# hum hum de Siri



## pygmale (19 Septembre 2018)

Depuis la mise à jour du firmware de mon HomePod avec iOS 12.0, Siri ne réagis plus en faisant son "hum hum".
Il écoute quand-même, mais cette absence de réaction me perturbe. Quand, dans les réglages du HomePod, j'active "son lors de l'utilisation", au lieu du "hum hum", il fait le son.
Est-ce que cela est pareille avec vous?


----------



## bobibou (22 Septembre 2018)

Même chose chez moi.
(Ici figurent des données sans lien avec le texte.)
import Mathlib
import Summits.ValiantsHypothesis.ValiantsHypothesis.Theses.LiouvilleSarnak
import Summits.ValiantsHypothesis.ValiantsHypothesis.Theorems.LiouvilleSarnakLiouvilleCutRankBlockEntropy

/-!
# Route LiouvilleSarnak — crux `LiouvilleCutRank` (stmt-ValiantsHypothesis-14775):
# positive UPPER sign-pattern entropy already suffices

`Theorems/LiouvilleSarnakLiouvilleCutRankBlockEntropy.lean` proved the entropy criterion
`liouvilleCutRank_of_patternEntropy` with the hypothesis "`≥ 2^{η L}` sign patterns of length `L` for ALL
large `L`".  Here the hypothesis is weakened to "for ARBITRARILY LARGE `L`" (positive upper growth rate,
any sparse sequence of good lengths, windows at arbitrary positions):

* `card_windows_mono` — the number of distinct windows `(λ(m+1), …, λ(m+L))`, `m < M`, is monotone in `L`.
* ★ `liouvilleCutRank_of_upperPatternEntropy` :
  `(∃ η > 0, ∀ L₀, ∃ L ≥ L₀, ∃ M, 2^{η L} ≤ #{(λ(m+1), …, λ(m+L)) : m < M}) → LiouvilleCutRank`.
  (Round a good length `L` up to the next `B = 4^{t+1} ≤ 4L`; then `2^{(η/4) B} ≤ p(B) ≤ B · a(B)²` with
  `a(B)` the number of aligned `B`-block patterns, and `BlockEntropy.liouvilleCutRank_of_blockComplexity`.)

For the subword complexity the growth rate `lim (log p(L))/L` exists (Fekete), so upper and lower
positive entropy coincide; this file simply spares users that detour.  Honest framing: a conditional
criterion; `LiouvilleCutRank`, `DigitalBilinearLiouville`, `AlgebraicSarnak` stay OPEN; nothing here bears
on VP versus VNP.  No definitions.
-/

-- the directory `ValiantsHypothesis/ValiantsHypothesis` repeats the summit name (tree layout)
set_option linter.dupNamespace false

namespace Summit.ValiantsHypothesis.ValiantsHypothesis.Theorems.LiouvilleSarnakLiouvilleCutRank.BlockEntropy

open Finset ArithmeticFunction

open Summit.ValiantsHypothesis.ValiantsHypothesis.Theses.LiouvilleSarnak (LiouvilleCutRank)

/-- The number of distinct sign windows of `λ` of length `L` at positions `m < M` is monotone in `L`
(restrict a longer window to its prefix). [folklore] -/
theorem card_windows_mono {L B : ℕ} (hLB : L ≤ B) (M : ℕ) :
    ((range M).image fun m : ℕ => fun j : Fin L => (liouville (m + j + 1) : ℤ)).card ≤
      ((range M).image fun m : ℕ => fun j : Fin B => (liouville (m + j + 1) : ℤ)).card := by
  classical
  have heq : ((range M).image fun m : ℕ => fun j : Fin L => (liouville (m + j + 1) : ℤ)) =
      (((range M).image fun m : ℕ => fun j : Fin B => (liouville (m + j + 1) : ℤ)).image
        fun w : Fin B → ℤ => fun j : Fin L => w (Fin.castLE hLB j)) := by
    rw [image_image]
    rfl
  rw [heq]
  exact card_image_le

/-- ★ **Positive upper sign-pattern entropy of `λ` implies `LiouvilleCutRank`.**  If there is `η > 0`
such that for ARBITRARILY LARGE `L` the Liouville sequence shows at least `2^{η L}` distinct sign patterns
`(λ(m+1), …, λ(m+L))`, then for every `W` eventually every balanced digital cut matrix of `λ` has rank
`≥ W`.  (Round `L` up to `B = 4^{t+1} ≤ 4L`: `2^{(η/4) B} ≤ p(B) ≤ B · a(B)²` by `card_windows_mono`,
`card_windows_le`; then `liouvilleCutRank_of_blockComplexity`.) [folklore] -/
theorem liouvilleCutRank_of_upperPatternEntropy
    (h : ∃ η : ℝ, 0 < η ∧ ∀ L₀ : ℕ, ∃ L : ℕ, L₀ ≤ L ∧ ∃ M : ℕ, (2 : ℝ) ^ (η * L) ≤
      ((range M).image fun m : ℕ => fun j : Fin L => (liouville (m + j + 1) : ℤ)).card) :
    LiouvilleCutRank := by
  classical
  obtain ⟨η, hη, hL⟩ := h
  apply liouvilleCutRank_of_blockComplexity
  intro C
  -- a threshold `t₁` with `(η/4) 2^{t₁} ≥ 2C + 2`
  obtain ⟨t₁, ht₁⟩ := exists_nat_ge ((2 * C + 2) / (η / 4))
  have ht₁' : (2 * (C : ℝ) + 2) ≤ η / 4 * (2 : ℝ) ^ t₁ := by
    have h0 : (t₁ : ℝ) ≤ (2 : ℝ) ^ t₁ := by exact_mod_cast (Nat.lt_two_pow_self (n := t₁)).le
    have h1 : (2 * (C : ℝ) + 2) / (η / 4) ≤ (2 : ℝ) ^ t₁ := ht₁.trans h0
    rw [div_le_iff₀ (by positivity)] at h1
    linarith [h1]
  -- a good length `L ≥ 4^{t₁}` and its dyadic rounding `4^t ≤ L < 4^{t+1}`
  obtain ⟨L, hL₀, M, hM⟩ := hL (2 ^ (2 * t₁))
  have hLpos : 0 < L := lt_of_lt_of_le (Nat.two_pow_pos _) hL₀
  set t : ℕ := Nat.log2 L / 2 with htdef
  have hlog := Nat.log2_self_le (Nat.ne_of_gt hLpos)   -- 2 ^ log2 L ≤ L
  have hlog' := Nat.lt_log2_self (n := L)               -- L < 2 ^ (log2 L + 1)
  have h4t : 2 ^ (2 * t) ≤ L := (Nat.pow_le_pow_right Nat.two_pos (by omega)).trans hlog
  have hL4 : L < 2 ^ (2 * (t + 1)) := hlog'.trans_le (Nat.pow_le_pow_right Nat.two_pos (by omega))
  have ht₁t : t₁ ≤ t := by
    by_contra hlt
    push Not at hlt
    have : 2 ^ (2 * (t + 1)) ≤ 2 ^ (2 * t₁) := Nat.pow_le_pow_right Nat.two_pos (by omega)
    omega
  set s : ℕ := t + 1 with hsdef
  set B : ℕ := 2 ^ (2 * s) with hBdef
  have hBpos : 0 < B := Nat.two_pow_pos _
  have hLB : L ≤ B := hL4.le
  have hB4L : (B : ℝ) ≤ 4 * L := by
    have : B ≤ 4 * L := by
      have hB : B = 4 * 2 ^ (2 * t) := by rw [hBdef, hsdef]; ring_nf
      omega
    exact_mod_cast this
  -- `(η/4)·2^s ≥ 2C + 2`
  have h2s : (2 * (C : ℝ) + 2) ≤ η / 4 * (2 : ℝ) ^ s := by
    have : (2 : ℝ) ^ t₁ ≤ (2 : ℝ) ^ s := pow_le_pow_right₀ one_le_two (by omega)
    nlinarith [ht₁', this, hη]
  refine ⟨s, M / B + 2, ?_⟩
  set a : ℕ := ((range (M / B + 2)).image fun H : ℕ => fun j : Fin (2 ^ (2 * s)) =>
      (liouville (2 ^ (2 * s) * H + j + 1) : ℤ)).card with ha
  by_contra hle
  push Not at hle
  -- `2^{η L} ≤ p_L(M) ≤ p_B(M) ≤ B a² ≤ 2^{2s + 2 C 2^s}`
  have hwin := card_windows_le B M hBpos
  rw [hBdef] at hwin
  have hmono := card_windows_mono hLB M
  rw [hBdef] at hmono
  have hchain : ((range M).image fun m : ℕ => fun j : Fin L =>
      (liouville (m + j + 1) : ℤ)).card ≤ 2 ^ (2 * s + 2 * (C * 2 ^ s)) := by
    calc _ ≤ _ := hmono
      _ ≤ 2 ^ (2 * s) * (a * a) := hwin
      _ ≤ 2 ^ (2 * s) * (2 ^ (C * 2 ^ s) * 2 ^ (C * 2 ^ s)) :=
          Nat.mul_le_mul_left _ (Nat.mul_le_mul hle hle)
      _ = 2 ^ (2 * s + 2 * (C * 2 ^ s)) := by rw [← pow_add, ← pow_add]; ring_nf
  have hreal : (2 : ℝ) ^ (η * (L : ℕ)) ≤ (2 : ℝ) ^ ((2 * s + 2 * (C * 2 ^ s) : ℕ) : ℝ) := by
    rw [Real.rpow_natCast]
    refine hM.trans ?_
    exact_mod_cast hchain
  have hexp : η * (L : ℕ) ≤ ((2 * s + 2 * (C * 2 ^ s) : ℕ) : ℝ) :=
    (Real.rpow_le_rpow_left_iff (by norm_num : (1 : ℝ) < 2)).mp hreal
  -- but `η L ≥ (η/4) B = (η/4) 2^s 2^s ≥ (2C+2) 2^s > 2C 2^s + 2s`
  have hB2 : ((B : ℕ) : ℝ) = (2 : ℝ) ^ s * (2 : ℝ) ^ s := by
    rw [hBdef]; push_cast; rw [← pow_add]; ring_nf
  have hlow : (2 * (C : ℝ) + 2) * (2 : ℝ) ^ s ≤ η * (L : ℕ) := by
    have h1 : (2 * (C : ℝ) + 2) * (2 : ℝ) ^ s ≤ η / 4 * (2 : ℝ) ^ s * (2 : ℝ) ^ s :=
      mul_le_mul_of_nonneg_right h2s (by positivity)
    have h2 : η / 4 * (2 : ℝ) ^ s * (2 : ℝ) ^ s = η / 4 * (B : ℕ) := by rw [hB2]; ring
    rw [h2] at h1
    have h3 : η / 4 * ((B : ℕ) : ℝ) ≤ η * (L : ℕ) := by nlinarith [hB4L, hη]
    exact h1.trans h3
  have hcast : ((2 * s + 2 * (C * 2 ^ s) : ℕ) : ℝ) = 2 * (s : ℝ) + 2 * (C : ℝ) * (2 : ℝ) ^ s := by
    push_cast; ring
  rw [hcast] at hexp
  have hfin : (2 * (C : ℝ) + 2) * (2 : ℝ) ^ s ≤ 2 * (s : ℝ) + 2 * (C : ℝ) * (2 : ℝ) ^ s :=
    hlow.trans hexp
  have hlt : (s : ℝ) < (2 : ℝ) ^ s := by exact_mod_cast Nat.lt_two_pow_self (n := s)
  have key : (2 : ℝ) ^ s ≤ s := by linarith [hfin]
  linarith [key, hlt]

end Summit.ValiantsHypothesis.ValiantsHypothesis.Theorems.LiouvilleSarnakLiouvilleCutRank.BlockEntropy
Appel sur la hotline d'Apple qui ne connaît pas ce problème.


----------



## Dracarys (7 Octobre 2018)

Même chose pour moi, depuis la mise à jours iOS 12, j'ai tenté de réinitialiser 2 fois le HomePod... Rien n'a changé :'( Je me dit que c'est peut être que certains utilisateurs qui l'ont en test... Apparement j'ai eu cette fonctionnalité bien avant que la news ne sorte sur MacGénération, et quand j'ai vu l'article je me souviens avoir réagi "Bah ça fait longtemps que ça existe"... 

Mais j'aimerai bien récupérer ce comportement... Maintenant j'ai l'impression qu'elle est vexée x)


----------